Required Qualifications
- Two or more years of experience in cybersecurity, information security, IT compliance, risk management, IT auditing, or a related field.
- Working knowledge of cybersecurity principles, risk management, access controls, vulnerability management, and incident response.
- Familiarity with one or more recognized security or compliance frameworks (see above).
- Experience drafting or maintaining security policies, risk registers, audit evidence, or compliance documentation.
- Strong written communication skills and the ability to explain security/compliance concepts to technical and nontechnical audiences.
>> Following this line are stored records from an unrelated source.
/-- ★ **ROOT-OF-UNITY PHASES ARE CHARACTER VALUES**: `ω_μ^{K_μ} = 1 ∀μ ⇒ ∃ p ∈ T_K, χ_p(e_μ) = ω_μ ∀μ` (`χ_p(e_μ) = e^{2πip_μ∕K_μ}`). [cite: Balaban1984PropagatorsI, (1.29) p.23] -/
theorem exists_char_of_pow_eq_one {ω : Fin (d + 1) → ℂ} (hω : ∀ μ, ω μ ^ K μ = 1) : ∃ p : Tor K, ∀ μ, chi K p (unitVec K μ) = ω μ := by
  choose j hj using fun μ => exists_stdAddChar_eq_of_pow_eq_one K μ (hω μ)
  exact ⟨fun μ => j μ, fun μ => by rw [chi_unitVec]; exact hj μ⟩

/-! ## §2 The toron as a character gauge of King's `U ≡ 1` operator -/

/-- ★★★ **`−cΔ_ω + m² = D_p^*·(−cΔ_1 + m²)·D_p`** whenever `χ_p(e_μ) = ω_μ` (`D_p = diag(χ_p)`): the toron is the character gauge of the trivial field — checked on King's stencil,
the transport phases being `χ̄_p(x)χ_p(x ± e_μ) = ω_μ^{±1}`. [cite: Balaban1985BackgroundPropagators, p.398 l.19, (3.23) p.394; King1986, (4.4) p.670] -/
theorem toronOp_eq_char_conj (c m2 : ℝ) {p : Tor K} {ω : Fin (d + 1) → ℂ} (hω : ∀ μ, chi K p (unitVec K μ) = ω μ) :
    toronOp K c m2 ω = (diagonal (chi K p))ᴴ * toronOp K c m2 (1 : Fin (d + 1) → ℂ) * diagonal (chi K p) := by
  refine Matrix.ext_iff_mulVec.mpr fun f => funext fun x => ?_
  have hD : ∀ (g : Tor K → ℂ) (z : Tor K), (diagonal (chi K p) *ᵥ g) z = chi K p z * g z := fun g z => Matrix.mulVec_diagonal _ _ _
  rw [← Matrix.mulVec_mulVec, ← Matrix.mulVec_mulVec, Matrix.diagonal_conjTranspose, Matrix.mulVec_diagonal, toronOp_mulVec_complex, toronOp_mulVec_complex]
  simp only [hD, Pi.one_apply, one_mul, map_one, Pi.star_apply, Complex.star_def]
  have h1 : ∀ μ, conj (chi K p x) * chi K p (x + unitVec K μ) = ω μ := fun μ => by rw [conj_chi_mul_chi_add, hω]
  have h2 : ∀ μ, conj (chi K p x) * chi K p (x - unitVec K μ) = conj (ω μ) := fun μ => by rw [conj_chi_mul_chi_sub, hω]
  set A : ℂ := ((m2 + 2 * ((d : ℝ) + 1) * c : ℝ) : ℂ)
  calc A * f x - (c : ℂ) * ∑ μ, (ω μ * f (x + unitVec K μ) + conj (ω μ) * f (x - unitVec K μ))
      = A * (conj (chi K p x) * chi K p x) * f x
          - (c : ℂ) * ∑ μ, (conj (chi K p x) * chi K p (x + unitVec K μ) * f (x + unitVec K μ)
              + conj (chi K p x) * chi K p (x - unitVec K μ) * f (x - unitVec K μ)) := by
        rw [conj_chi_mul_chi, mul_one]; simp_rw [h1, h2]
    _ = conj (chi K p x) * (A * (chi K p x * f x)
          - (c : ℂ) * ∑ μ, (chi K p (x + unitVec K μ) * f (x + unitVec K μ) + chi K p (x - unitVec K μ) * f (x - unitVec K μ))) := by
        rw [mul_sub, Finset.mul_sum, Finset.mul_sum, Finset.mul_sum]
        congr 1
        · ring
        · refine Finset.sum_congr rfl fun μ _ => ?_
          ring

/-- `D_p·D_p^* = 1` (`|χ_p| = 1`). [folklore] -/
theorem charDiag_mul_conjTranspose (p : Tor K) : diagonal (chi K p) * (diagonal (chi K p))ᴴ = 1 := by
  rw [Matrix.diagonal_conjTranspose, Matrix.diagonal_mul_diagonal, ← Matrix.diagonal_one]
  congr 1; funext x
  rw [Pi.star_apply, Complex.star_def, chi_mul_conj]

/-- `D_p^*·D_p = 1`. [folklore] -/
theorem conjTranspose_mul_charDiag (p : Tor K) : (diagonal (chi K p))ᴴ * diagonal (chi K p) = 1 := by
  rw [Matrix.diagonal_conjTranspose, Matrix.diagonal_mul_diagonal, ← Matrix.diagonal_one]
  congr 1; funext x
  rw [Pi.star_apply, Complex.star_def, conj_chi_mul_chi]

/-- The trivial phase vector has unit moduli. [folklore] -/
theorem norm_one_phase (μ : Fin (d + 1)) : ‖(1 : Fin (d + 1) → ℂ) μ‖ = 1 := by simp

/-- ★★★ **`G_ω = D_p^*·G_1·D_p`**: the toron covariance is the character gauge of King's `A = 0` covariance (`χ_p(e_μ) = ω_μ`, `c ≥ 0`, `m² > 0`).
[cite: Balaban1985BackgroundPropagators, p.398 l.19; King1986, (4.4) p.670] -/
theorem toronOp_inv_eq_char_conj {c m2 : ℝ} (hc : 0 ≤ c) (hm : 0 < m2) {p : Tor K} {ω : Fin (d + 1) → ℂ} (hω : ∀ μ, chi K p (unitVec K μ) = ω μ) :
    (toronOp K c m2 ω)⁻¹ = (diagonal (chi K p))ᴴ * (toronOp K c m2 (1 : Fin (d + 1) → ℂ))⁻¹ * diagonal (chi K p) := by
  have hu : IsUnit (toronOp K c m2 (1 : Fin (d + 1) → ℂ)).det :=
    (Matrix.isUnit_iff_isUnit_det _).mp (toronOp_posDef K hc hm (norm_one_phase (d := d))).isUnit
  refine Matrix.inv_eq_left_inv ?_
  rw [toronOp_eq_char_conj K c m2 hω]
  calc (diagonal (chi K p))ᴴ * (toronOp K c m2 1)⁻¹ * diagonal (chi K p) * ((diagonal (chi K p))ᴴ * toronOp K c m2 1 * diagonal (chi K p))
      = (diagonal (chi K p))ᴴ * (toronOp K c m2 1)⁻¹ * (diagonal (chi K p) * (diagonal (chi K p))ᴴ) * toronOp K c m2 1 * diagonal (chi K p) := by
        simp only [Matrix.mul_assoc]
    _ = 1 := by
        rw [charDiag_mul_conjTranspose, Matrix.mul_one, Matrix.mul_assoc _ ((toronOp K c m2 1)⁻¹), Matrix.nonsing_inv_mul _ hu, Matrix.mul_one,
          conjTranspose_mul_charDiag]

/-- ★★ **KING's `A = 0` COVARIANCE BY NAME**: `G_1(x,y) = (lapF K c m²)⁻¹(x,y)` (the toron at `ω ≡ 1` is King's free field; Ͷ-b `toronOp_inv_apply_eq` + `toronKernel_zero` + Ε-e
`lapF_inv_eq_kingPlaneWave`). [cite: King1986, (4.4) p.670, (4.35) p.674] -/
theorem toronOp_one_inv_apply {c m2 : ℝ} (hc : 0 ≤ c) (hm : 0 < m2) (x y : Tor K) :
    (toronOp K c m2 (1 : Fin (d + 1) → ℂ))⁻¹ x y = (((lapF K c m2)⁻¹ x y : ℝ) : ℂ) := by
  rw [← twistOf_zero, toronOp_inv_apply_eq K hc hm, toronKernel_zero, lapF_inv_eq_kingPlaneWave K hc hm]

/-- ★★★ **THE TORON COVARIANCE AT TRIVIAL HOLONOMY, ENTRYWISE**: `G_ω(x,y) = χ̄_p(x)·(lapF K c m²)⁻¹(x,y)·χ_p(y)` whenever `χ_p(e_μ) = ω_μ` — the curved (flat) case IS King's printed
kernel dressed by character phases. [cite: King1986, (4.4) p.670, (4.35) p.674; Balaban1985BackgroundPropagators, p.398 l.19] -/
theorem toronOp_inv_apply_eq_char {c m2 : ℝ} (hc : 0 ≤ c) (hm : 0 < m2) {p : Tor K} {ω : Fin (d + 1) → ℂ} (hω : ∀ μ, chi K p (unitVec K μ) = ω μ) (x y : Tor K) :
    (toronOp K c m2 ω)⁻¹ x y = conj (chi K p x) * (((lapF K c m2)⁻¹ x y : ℝ) : ℂ) * chi K p y := by
  rw [toronOp_inv_eq_char_conj K hc hm hω, Matrix.mul_apply]
  simp only [Matrix.diagonal_conjTranspose, Matrix.diagonal_mul, Pi.star_apply, Complex.star_def, toronOp_one_inv_apply K hc hm]
  rw [Finset.sum_eq_single y (fun z _ hz => by rw [Matrix.diagonal_apply_ne _ hz, mul_zero]) (fun h => absurd (Finset.mem_univ y) h), Matrix.diagonal_apply_eq]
- Strong attention to detail, sound judgment with confidential information, and the ability to manage multiple clients and deadlines simultaneously in a remote environment.
Preferred Qualifications
- Experience at an MSP, MSSP, consulting firm, or other multi-client environment.
- Experience with compliance/GRC platforms (e.g., Vanta), and familiarity with Microsoft 365, Entra ID, Intune, Google Workspace, Jamf, EDR, MDM, and cloud security tools.
- Experience supporting SOC 2, HIPAA, NIST, ISO 27001, PCI DSS, or CMMC readiness and audits.
- Relevant certifications: Security+, CySA+, CISA, or ISO 27001 certification.
Work Environment
This position primarily operates remotely. The employee must maintain a reliable internet connection, work securely with confidential information, attend video meetings, and remain available during assigned working hours. Occasional travel or onsite work may be required for audits, security incidents, or client projects.
Additional Information
This job description describes the general nature and level of work performed and is not an exhaustive list of responsibilities or qualifications. Duties may be modified based on business needs, client requirements, regulatory changes, or the employee's skills and experience.
Sentant is an equal opportunity employer and considers qualified applicants without regard to legally protected characteristics.